** About this exercise **
Within the listing below, please copy exactly the lines between the line holding "## Findings (cycle" and the line holding "is generic in", inclusive.

** Provided data **
import Summits.FinalStateConjecture.FinalStateConjecture.Theses.PhotonSphereChannels
import Summits.FinalStateConjecture.FinalStateConjecture.Theorems.PhotonSphereChannelsFrozenPacketMain
import Summits.FinalStateConjecture.FinalStateConjecture.Theorems.PhotonSphereChannelsExteriorEnergyRW
import Summits.FinalStateConjecture.FinalStateConjecture.Theorems.PhotonSphereChannelsEnergyInequalities

/-!
# Disproof work file — crux `UniformPhotonSphereChannelsR` (K1R; item stmt-FinalStateConjecture-14074)

Standing adversary (cdisprove) of route `PhotonSphereChannels`, seat
`refuter-cdisprove-stmt-FinalStateConjecture-14074-0`.  Prose lives in docstrings; every `theorem`
without `sorry` is checked (`lean check` rc 0).  Findings are indexed here; numerics live in the kit
jobs cited (bundle `farkit/`: `kern.py` = far kernel by Arnoldi/variation of parameters in
arbitrary precision, validated against the closed-form flat kernel to 1e-11; `pde.py` = 6th-order
FD/RK4 far-cone energies; `famrun.py` = optimal packet in a 48-dimensional edge family).

## Reading (what K1R asks, symbol by symbol)

`∀ M > 0 ∃ ρ₀ ≥ 0 ∃ C ≥ 0 ∃ c > 0 ∀ tortoise (r, xc) ∀ s ≤ 2 ∀ ℓ ≥ s ∀ ρ ≥ ρ₀ + C·log(ℓ+1)`:
`ChannelInequality (linePotential M s ℓ r) xc ρ c`, i.e. for EVERY global `C²` solution `φ`,
`ofReal c · kernelDeficit ≤ channelEnergy atTop + channelEnergy atBot`, where the kernel is the set
of `C²` solutions on the open two-sided cone `{ρ + |t| < |x − xc|}` that are polynomial in `t`
there — with NO energy condition (only the `t = 0` data `(a₀, a₁)` of a kernel element enter the
deficit, so the effective kernel data on the far half-line `x > x_f := xc + ρ` are
`N⁰ × N¹`, `N⁰ = {a : (∂ₓ² − V)^k a = 0, ∫ a'² + V a² < ∞}` (dim `⌊ℓ/2⌋ + 1`),
`N¹ = {a : (∂ₓ² − V)^k a = 0, a ∈ L²}` (dim `⌊(2ℓ+3)/4⌋`), spanned by the towers
`b_i ~ x^{−ℓ+2i}`, `(∂ₓ² − V) b_i = b_{i−1}`, `b_0` = recessive static solution).  The energy is
the 1D one `∫ φ_t² + φ_x² + Vφ²` (no 3D boundary term), energies are `ℝ≥0∞` lower integrals
(infinite-energy `φ` give `⊤` on the right by backward domain of dependence, harmless), `V > 0`
for every admitted `(s, ℓ)` (no `ofReal` clipping), `0 ∈` kernel.  No junk model; agrees with the
one-shot attack note of 2026-08-16T03:06Z.

## Findings (cycle 1, 2026-08-16) — the far side under the decisive falsifier

1. *Structure.*  K1R = (near log-edge channels) ∧ (far log-edge channels) by domain of dependence;
   the near half is landed per mode with `ρ₀(M, ℓ) = 2M log(const·(ℓ²+ℓ+1))`, `c = 1/4`
   (`Theorems.nearHalfLineChannels`), i.e. `C_near = 4M` suffices.  The only open content is the
   FAR one-ended inequality at the edge `x_f = x_c + ρ₀ + C log(ℓ+1)` with the tower kernel.
2. *Far-side frozen packets exist for every edge* (this seat; the mirror image of the landed
   `FrozenPacket.frozen_packet_main`, whose edge `xe : ℝ` is arbitrary and whose engine
   `FrozenPacket.near_energy_le_at` is generic in `V ∈ C¹, V ≥ 0`): a velocity packet `(0, g)` of
   width `w` flush inside the far edge with `1/ω ≪ w ≪ √(x_f/ω)`, `ω² = V(x_f) ≈ ℓ²/r_f²`, stays
   within `O((w²ω/x_f) + 1/(wω))` of the motionless ansatz `g sin(ωt)/ω` while the light-speed
   edge `x_f + |t|` sweeps past it, so BOTH far channel energies are `≤ ε ∫ g²`; the window for `w`
   is non-empty iff `ω x_f ≍ ℓ ≫ 1` — independently of `x_f`, hence of `ρ₀, C`.  Consequently
   K1R holds ONLY IF the far kernel absorbs these packets:
   `dist_{L²(x_f,∞)}(g, N¹_RW)² ≤ (2ε/c) ∫ g²` (`uniformR_forces_absorption`, near-miss (e)).  On the
   near side the finite-energy kernel has zero velocity trace (landed census) and this is exactly
   how K1 died; on the far side `N¹ ≠ 0` and the question is a Müntz-type approximation problem.
3. *Numerics: the RW far kernel DOES absorb edge rest packets, better than the flat kernel*
   (local runs of `farkit/partb.py`, velocity bumps `g = (1−u²)⁶` of half-width `w`, offset `d`
   from the edge, `s = 1`, `M = 1`, relative deficit `dist²/‖g‖²`):
   * `ℓ = 32`, `x_f = 20` (`r_f = 16.0`): flat `7.42e-2, 1.28e-2, 4.15e-3` vs RW
     `3.36e-2, 1.09e-2, 2.59e-3` for `w = 0.99, 1.98, 3.97` at `d = 0`; offsets `d = w`: flat
     `2.07e-1, 1.33e-1, 7.99e-2` vs RW `1.91e-1, 8.49e-2, 5.63e-2`.
   * `ℓ = 64`, `x_f = 22` (`r_f = 18.3`, `ℓ M ln x_f / x_f ≈ 9`, i.e. deep in the regime where
     the Duhamel phase error of the route's worry is ≫ 1): flat `4.41e-3, 2.05e-4, 2.19e-5` vs RW
     `1.76e-3, 8.10e-5, 1.06e-5` (`w = 0.69, 1.38, 2.75`, `d = 0`); `d = w`: flat
     `4.67e-2, 7.13e-3, 8.75e-4` vs RW `2.58e-2, 3.32e-3, 5.11e-4`.
   The flat pipeline reproduces the closed-form monomial projection to `1e-11` (`ℓ = 16`) and
   `1e-8` (`ℓ = 64`, `K₁ = 32`, exact dps-214 Cholesky), the Arnoldi orthogonalisation losing only
   ~10 digits at `ℓ = 64` (the tower basis itself has condition number ~`10^{1.6 K}`).
   *The channel side* is computed EXACTLY in the frequency domain (`spec.py`: Dirichlet wall deep
   under the barrier, standing waves `φ_ω → sin(ωx + δ)`, radiation field
   `F'(u) = −π⁻¹∫ sin(ωu − δ) ĝ dω`, `E⁺_far = 2∫_{u<−x_f} F'²`; Parseval and total flux to `1e-6`);
   the time-domain PDE is useless here (`E_far(t) = E⁺ + A/t`: marginal rays are lost only as
   `t → ∞`).  CALIBRATION: flat `ℓ = 64`, `w = 1.375`: `2E⁺/E₀ = 2.0513e-4` against the exact
   identity value `dist²/‖g‖² = 2.0540e-4` (0.13 %).
   **The ratio `q = (E⁺ + E⁻)/dist²` for RW** (`ℓ = 64`, `x_f = 22`, `M = 1`, `s = 1`; an upper
   bound for the channel constant `c` at this `(ℓ, ρ)`):
   rest packets `w = 1.375, 2.75, 0.69` (`d = 0`): `q = 0.998, 0.985, 0.947`; `d = w`: `1.016`;
   chirped `cos(k(x−x₀))`, `k = 2.9, 5.8, 8.7, 11.6` (across the doubly-lost window edge): `0.999,
   0.998, 0.999, 1.000`; OPTIMUM over the 48-dimensional family `(1−u²)⁶ T_m(u)` on
   `[x_f, x_f + 4.1]` (generalised eigenproblem `min 2S/D`, `D`-cutoffs `1e-3 … 1e-6`):
   `q_min = 1.00, 0.996, 0.986, 0.974` versus flat `0.999, 0.996, 0.991, 0.975` — RW ≈ flat ≈ the
   identity; no direction with small `q` exists in the edge family.
   **The defect law** (family optimum `1 − q_min` versus edge position at fixed `ℓ`; deep wall,
   sweep `h = 0.004`, `nw = 2400`, 20 Chebyshev modes on `[x_f, x_f + 6w₁]`): `ℓ = 64`:
   `x_f = 8, 12, 16` (`ρ = 6.4, 10.4, 14.4 M`) ↦ `1 − q_min = 0.05–0.07, 0.026–0.04, 0.003–0.004`;
   the previous seats' census surplus `0.085 ℓ e^{−ρ/2M}` predicts `0.22, 0.030, 0.004` — the
   two agree wherever the defect is above the 1 % noise floor, i.e. the ONLY loss of coercivity
   on the far side is the exponentially small (in `ρ/2M`) doubly-lost sliver, linear in `ℓ`:
   along `ρ = ρ₀ + C ln ℓ` the defect is `≍ ℓ^{1−C/2M} → 0` for `C > 2M`, in particular for the
   `C = 4M` the near side needs (`ℓ = 32` at `x_f = 6`: `0.10–0.12`; kit jobs j012568/j012570 for
   `ℓ = 128, 256` queued).
4. *Why it resists.*  (i) A rest packet of width `w ≫ 1/ω` IS locally a tower: matching
   `g sin(ωt)/ω = Σ a_{2j+1} t^{2j+1}`, `a_{2j+1} = g(−ω²)^j/(2j+1)!`, satisfies the tower recursion
   `(∂ₓ² − V) a_{2j−1} = (2j)(2j+1) a_{2j+1}` up to the frozen-packet residual `g'' − (V − ω²) g`,
   for ANY potential.  (ii) Structurally (exact reformulation): with the outgoing/incoming
   translation representations `F₊, F₋` (unitary per mode) the doubly-lost subspace is
   `L₊ ∩ L₋`, `L₊ = {F₊ ≡ 0 on u < −R}`, `L₋ = {F₋ ≡ 0 on v > R}`, and
   `E⁺ + E⁻ = ‖(1−P₊)v‖² + ‖(1−P₋)v‖² ≥ (1 − cos θ_F) dist(v, L₊ ∩ L₋)²` with `θ_F` the Friedrichs
   angle of `(L₊, L₋)`.  In the `F₊`-picture `P₊ = 1_{u > −R}` and `P₋ = 𝒮 1_{u < R} 𝒮*`, `𝒮 =`
   the relative scattering phase `e^{2iΔδ_ℓ(ω)}`; flat: `𝒮` constant ⇒ the projections COMMUTE
   ⇒ `θ_F = π/2`, `c = 1` (Côte–Laurent's identity); RW: non-commutativity lives where the
   phase-space boundaries `u = −R` and `u = R + τ(ω)` (`τ` = time delay) cross, i.e. at
   `τ(ω₀) = −2R`, `ω₀ ≍ ℓ e^{−x_f/2M}` (turning radius `e^{x_f/2M}`), a region holding
   `≈ 0.085 ℓ e^{−ρ/2M}` cells (previous seats' census) — sub-resolution along `ρ = ρ₀ + C ln ℓ` iff
   `C > 2M`, and the near side already needs `C ≥ 4M`.  At the edge frequencies `ω ~ ℓ/x_f` the
   boundaries are `2R + O(M ln ℓ)` apart, hence `q ≈ 1` there, as measured.  CONCLUSION OF THE
   CYCLE: no far-side refutation family is in sight; the crux's far half behaves like an
   identity with `c ≈ 1`, and the only quantitative danger is exponentially small in `ρ`.
5. *Load-bearing hypotheses* (section (a)): `C` (the log-ball) — `C = 0` is the refuted K1
   (`logFree_imp_uniformR` records the direction; informally `C ≥ 4M` is necessary: the landed
   frozen packets bite whenever `V(x_e) M² → ∞` along the family, i.e. `C < 4M`); `s ≤ ℓ`
   (positivity of `V`; without it `(s, ℓ) = (2, 1)` has `V < 0` inside the photon sphere);
   monotonicity in `(ρ₀, C, c)` (`channelsAt_mono`) — provers may enlarge `ρ₀, C` and shrink `c`
   freely, so WLOG `C ≥ 4M`, `ρ₀ ≥ ρ_near(M)`.
-/

noncomputable section

set_option linter.dupNamespace false

namespace Summit.FinalStateConjecture.FinalStateConjecture.Cruxes.UniformPhotonSphereChannelsR.Disproof

open Literature.Geometry.Lorentzian Literature.Geometry.Lorentzian.ReggeWheeler
open Summit.FinalStateConjecture.FinalStateConjecture.Theses.PhotonSphereChannels
open MeasureTheory Filter Set
open scoped ENNReal

/-! ## (a) Load-bearing analysis -/

/-- The conclusion of K1R at fixed parameters `(M, ρ₀, C, c)`: the log-ball channel inequality for
every tortoise radius function, every `s ≤ 2 ≤ …`, `ℓ ≥ s` and every `ρ ≥ ρ₀ + C log(ℓ+1)`. -/
def ChannelsAt (M ρ₀ C c : ℝ) : Prop :=
  ∀ (r : ℝ → ℝ) (xc : ℝ), IsTortoiseRadius M r xc → ∀ (s ℓ : ℕ), s ≤ 2 → s ≤ ℓ →
    ∀ ρ : ℝ, ρ₀ + C * Real.log ((ℓ : ℝ) + 1) ≤ ρ →
      ChannelInequality (linePotential M s ℓ r) xc ρ c

/-- K1R is literally `∀ M > 0, ∃ ρ₀ ≥ 0, C ≥ 0, c > 0, ChannelsAt M ρ₀ C c`. -/
theorem uniformR_iff :
    UniformPhotonSphereChannelsR ↔
      ∀ M : ℝ, 0 < M → ∃ ρ₀ : ℝ, 0 ≤ ρ₀ ∧ ∃ C : ℝ, 0 ≤ C ∧ ∃ c : ℝ, 0 < c ∧ ChannelsAt M ρ₀ C c :=
  Iff.rfl

/-- **Monotonicity in the parameters.**  Enlarging the ball (`ρ₀`, `C`) or shrinking the constant
`c` weakens the claim: provers may assume WLOG `C ≥ 4M` and `ρ₀` as large as the near-side theorem
needs, refuters must beat EVERY large `(ρ₀, C)`. -/
theorem channelsAt_mono {M ρ₀ ρ₀' C C' c c' : ℝ} (hρ : ρ₀ ≤ ρ₀') (hC : C ≤ C') (hc : c' ≤ c)
    (h : ChannelsAt M ρ₀ C c) : ChannelsAt M ρ₀' C' c' := by
  intro r xc hr s ℓ hs hsℓ ρ hρ' φ hφ
  have hlog : 0 ≤ Real.log ((ℓ : ℝ) + 1) := by
    apply Real.log_nonneg
    have : (0 : ℝ) ≤ ℓ := by exact_mod_cast Nat.zero_le ℓ
    linarith
  have hρ'' : ρ₀ + C * Real.log ((ℓ : ℝ) + 1) ≤ ρ := by
    have := mul_le_mul_of_nonneg_right hC hlog
    linarith
  refine le_trans ?_ (h r xc hr s ℓ hs hsℓ ρ hρ'' φ hφ)
  have hcc : ENNReal.ofReal c' ≤ ENNReal.ofReal c := ENNReal.ofReal_le_ofReal hc
  gcongr

/-- The same monotonicity lifted to the existential statement: if K1R holds with witnesses
`(ρ₀, C, c)` at `M`, it holds with any `ρ₀' ≥ ρ₀`, `C' ≥ C`, `0 < c' ≤ c`. -/
theorem exists_mono {M : ℝ}
    (h : ∃ ρ₀ : ℝ, 0 ≤ ρ₀ ∧ ∃ C : ℝ, 0 ≤ C ∧ ∃ c : ℝ, 0 < c ∧ ChannelsAt M ρ₀ C c)
    (ρ₁ C₁ : ℝ) :
    ∃ ρ₀ : ℝ, ρ₁ ≤ ρ₀ ∧ 0 ≤ ρ₀ ∧ ∃ C : ℝ, C₁ ≤ C ∧ 0 ≤ C ∧ ∃ c : ℝ, 0 < c ∧ ChannelsAt M ρ₀ C c := by
  obtain ⟨ρ₀, hρ₀, C, hC, c, hc, H⟩ := h
  refine ⟨max ρ₀ ρ₁, le_max_right _ _, hρ₀.trans (le_max_left _ _), max C C₁, le_max_right _ _,
    hC.trans (le_max_left _ _), c, hc, ?_⟩
  exact channelsAt_mono (le_max_left _ _) (le_max_left _ _) le_rfl H

/-- **The log-free specialisation `C = 0` is K1** (item stmt-FinalStateConjecture-10045, refuted by
`Theorems.not_UniformPhotonSphereChannels`, p75070; the inlined K1 decl was dropped from the route
file at rev 7, so it is restated here over the vocabulary).  Direction recorded: the refuted
statement implies K1R, i.e. K1R is a genuine weakening and every proof of K1R must use `C > 0`
(informally `C ≥ 4M`: the landed frozen packets at the near edge `x_c − ρ` bite as soon as
`V(x_c − ρ(ℓ)) M² → ∞` along the family, and `V(x_c − ρ₀ − C ln ℓ) M² ≍ ℓ^{2 − C/2M}`). -/
def LogFree : Prop :=
  ∀ M : ℝ, 0 < M → ∃ ρ₀ : ℝ, 0 ≤ ρ₀ ∧ ∃ c : ℝ, 0 < c ∧ ChannelsAt M ρ₀ 0 c

theorem logFree_imp_uniformR : LogFree → UniformPhotonSphereChannelsR := by
  intro h M hM
  obtain ⟨ρ₀, hρ₀, c, hc, H⟩ := h M hM
  exact ⟨ρ₀, hρ₀, 0, le_rfl, c, hc, H⟩

/-- K1R ⇒ the per-mode statement with the SAME constant `c(M)` and the explicit ball
`ρ₀ + C log(ℓ+1)`: the form in which the far-side falsifier attacks it (fix `M = 1`, `s`, and
let `ℓ → ∞` with `ρ = ρ₀ + C log(ℓ+1)`). -/
theorem perMode_of_uniformR (h : UniformPhotonSphereChannelsR) {M : ℝ} (hM : 0 < M) :
    ∃ ρ₀ : ℝ, 0 ≤ ρ₀ ∧ ∃ C : ℝ, 0 ≤ C ∧ ∃ c : ℝ, 0 < c ∧
      ∀ (r : ℝ → ℝ) (xc : ℝ), IsTortoiseRadius M r xc → ∀ (s ℓ : ℕ), s ≤ 2 → s ≤ ℓ →
        ChannelInequality (linePotential M s ℓ r) xc (ρ₀ + C * Real.log ((ℓ : ℝ) + 1)) c := by
  obtain ⟨ρ₀, hρ₀, C, hC, c, hc, H⟩ := h M hM
  exact ⟨ρ₀, hρ₀, C, hC, c, hc, fun r xc hr s ℓ hs hsℓ => H r xc hr s ℓ hs hsℓ _ le_rfl⟩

** Answer box **
## Findings (cycle 1, 2026-08-16) — the far side under the decisive falsifier

1. *Structure.*  K1R = (near log-edge channels) ∧ (far log-edge channels) by domain of dependence;
   the near half is landed per mode with `ρ₀(M, ℓ) = 2M log(const·(ℓ²+ℓ+1))`, `c = 1/4`
   (`Theorems.nearHalfLineChannels`), i.e. `C_near = 4M` suffices.  The only open content is the
   FAR one-ended inequality at the edge `x_f = x_c + ρ₀ + C log(ℓ+1)` with the tower kernel.
2. *Far-side frozen packets exist for every edge* (this seat; the mirror image of the landed
   `FrozenPacket.frozen_packet_main`, whose edge `xe : ℝ` is arbitrary and whose engine
   `FrozenPacket.near_energy_le_at` is generic in `V ∈ C¹, V ≥ 0`): a velocity packet `(0, g)` of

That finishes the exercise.